> [Exercise description]: Among the entries that follow, the required portion opens with the line containing "## References" and closes with the line containing "1.4.4, §4.1, §4.4.". Give that portion again exactly, and nothing else.
___ Data
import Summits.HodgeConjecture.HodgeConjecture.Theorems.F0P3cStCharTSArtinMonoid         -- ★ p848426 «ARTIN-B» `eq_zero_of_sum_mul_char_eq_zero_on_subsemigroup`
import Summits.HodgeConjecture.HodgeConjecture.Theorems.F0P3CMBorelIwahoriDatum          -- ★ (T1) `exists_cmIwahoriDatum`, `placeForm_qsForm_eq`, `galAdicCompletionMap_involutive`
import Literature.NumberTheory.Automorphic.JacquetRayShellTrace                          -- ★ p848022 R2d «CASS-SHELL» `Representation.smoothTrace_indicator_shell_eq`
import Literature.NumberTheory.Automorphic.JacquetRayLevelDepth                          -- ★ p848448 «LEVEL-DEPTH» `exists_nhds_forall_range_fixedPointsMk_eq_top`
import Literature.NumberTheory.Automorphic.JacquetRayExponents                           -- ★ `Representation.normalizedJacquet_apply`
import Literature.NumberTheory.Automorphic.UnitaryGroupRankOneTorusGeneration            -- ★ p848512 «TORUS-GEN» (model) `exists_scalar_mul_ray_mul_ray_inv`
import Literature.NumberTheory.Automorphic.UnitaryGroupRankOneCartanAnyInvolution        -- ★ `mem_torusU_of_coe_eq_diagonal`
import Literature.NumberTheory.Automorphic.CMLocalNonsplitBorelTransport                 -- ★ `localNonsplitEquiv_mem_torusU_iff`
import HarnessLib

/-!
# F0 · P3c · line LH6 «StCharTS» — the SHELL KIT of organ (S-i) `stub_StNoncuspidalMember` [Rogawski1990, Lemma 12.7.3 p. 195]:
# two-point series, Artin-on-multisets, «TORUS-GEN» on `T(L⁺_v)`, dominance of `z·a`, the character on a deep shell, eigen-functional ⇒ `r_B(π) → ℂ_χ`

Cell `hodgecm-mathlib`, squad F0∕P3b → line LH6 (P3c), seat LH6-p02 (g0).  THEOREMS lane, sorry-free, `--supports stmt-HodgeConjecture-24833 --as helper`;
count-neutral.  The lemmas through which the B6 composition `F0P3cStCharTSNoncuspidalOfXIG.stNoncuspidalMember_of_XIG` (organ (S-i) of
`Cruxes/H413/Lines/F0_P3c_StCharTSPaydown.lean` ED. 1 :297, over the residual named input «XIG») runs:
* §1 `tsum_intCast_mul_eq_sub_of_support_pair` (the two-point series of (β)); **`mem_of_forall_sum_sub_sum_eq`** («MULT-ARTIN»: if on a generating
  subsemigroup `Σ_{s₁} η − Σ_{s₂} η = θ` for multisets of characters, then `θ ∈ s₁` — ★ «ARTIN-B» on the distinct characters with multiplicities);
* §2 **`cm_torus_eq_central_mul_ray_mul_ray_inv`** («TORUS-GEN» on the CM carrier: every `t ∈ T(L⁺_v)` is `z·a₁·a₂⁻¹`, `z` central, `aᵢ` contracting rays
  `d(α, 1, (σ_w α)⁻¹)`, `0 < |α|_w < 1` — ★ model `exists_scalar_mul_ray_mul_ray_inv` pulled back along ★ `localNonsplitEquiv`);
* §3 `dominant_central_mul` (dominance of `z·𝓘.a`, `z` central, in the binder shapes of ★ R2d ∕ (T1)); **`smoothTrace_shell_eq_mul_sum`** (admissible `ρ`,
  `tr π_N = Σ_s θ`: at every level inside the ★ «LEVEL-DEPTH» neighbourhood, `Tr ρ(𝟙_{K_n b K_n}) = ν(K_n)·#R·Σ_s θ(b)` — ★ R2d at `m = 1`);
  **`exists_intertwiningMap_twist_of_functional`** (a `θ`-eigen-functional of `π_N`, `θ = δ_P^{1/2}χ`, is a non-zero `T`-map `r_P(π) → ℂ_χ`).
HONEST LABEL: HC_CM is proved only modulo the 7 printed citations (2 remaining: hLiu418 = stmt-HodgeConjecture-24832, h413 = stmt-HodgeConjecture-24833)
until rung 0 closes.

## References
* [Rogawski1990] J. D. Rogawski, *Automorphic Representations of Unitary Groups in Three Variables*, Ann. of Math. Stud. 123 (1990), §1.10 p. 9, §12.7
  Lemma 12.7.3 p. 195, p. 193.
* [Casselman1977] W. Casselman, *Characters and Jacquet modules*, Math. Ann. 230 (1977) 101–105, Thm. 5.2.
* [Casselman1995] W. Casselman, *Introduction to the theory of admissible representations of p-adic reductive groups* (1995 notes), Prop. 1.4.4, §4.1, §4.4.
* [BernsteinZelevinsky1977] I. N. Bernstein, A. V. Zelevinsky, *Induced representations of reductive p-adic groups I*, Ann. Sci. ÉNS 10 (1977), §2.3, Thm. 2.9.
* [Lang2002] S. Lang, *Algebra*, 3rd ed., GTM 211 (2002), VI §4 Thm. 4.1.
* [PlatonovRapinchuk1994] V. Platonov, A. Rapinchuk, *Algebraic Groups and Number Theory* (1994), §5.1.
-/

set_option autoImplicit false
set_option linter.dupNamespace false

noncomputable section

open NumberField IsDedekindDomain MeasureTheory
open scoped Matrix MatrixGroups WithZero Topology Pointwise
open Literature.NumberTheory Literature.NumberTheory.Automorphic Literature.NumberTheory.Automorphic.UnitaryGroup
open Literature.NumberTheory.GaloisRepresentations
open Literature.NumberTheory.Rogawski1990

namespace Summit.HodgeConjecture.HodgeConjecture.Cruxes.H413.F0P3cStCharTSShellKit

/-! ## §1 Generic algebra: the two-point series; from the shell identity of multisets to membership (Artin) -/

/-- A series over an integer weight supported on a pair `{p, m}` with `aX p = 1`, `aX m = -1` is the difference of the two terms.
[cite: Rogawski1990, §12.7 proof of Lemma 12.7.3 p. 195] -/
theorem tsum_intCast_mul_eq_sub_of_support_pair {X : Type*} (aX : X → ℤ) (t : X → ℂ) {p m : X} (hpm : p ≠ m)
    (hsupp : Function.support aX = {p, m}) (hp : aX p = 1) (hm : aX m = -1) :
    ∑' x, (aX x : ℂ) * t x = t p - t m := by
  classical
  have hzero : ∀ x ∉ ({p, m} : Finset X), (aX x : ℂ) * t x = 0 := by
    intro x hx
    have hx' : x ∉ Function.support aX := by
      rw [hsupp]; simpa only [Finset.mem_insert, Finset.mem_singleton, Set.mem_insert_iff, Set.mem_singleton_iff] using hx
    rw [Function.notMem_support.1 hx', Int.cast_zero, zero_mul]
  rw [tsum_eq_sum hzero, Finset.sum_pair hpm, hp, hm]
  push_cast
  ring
______
> [Answer to this problem]:
## References
* [Rogawski1990] J. D. Rogawski, *Automorphic Representations of Unitary Groups in Three Variables*, Ann. of Math. Stud. 123 (1990), §1.10 p. 9, §12.7
  Lemma 12.7.3 p. 195, p. 193.
* [Casselman1977] W. Casselman, *Characters and Jacquet modules*, Math. Ann. 230 (1977) 101–105, Thm. 5.2.
* [Casselman1995] W. Casselman, *Introduction to the theory of admissible representations of p-adic reductive groups* (1995 notes), Prop. 1.4.4, §4.1, §4.4.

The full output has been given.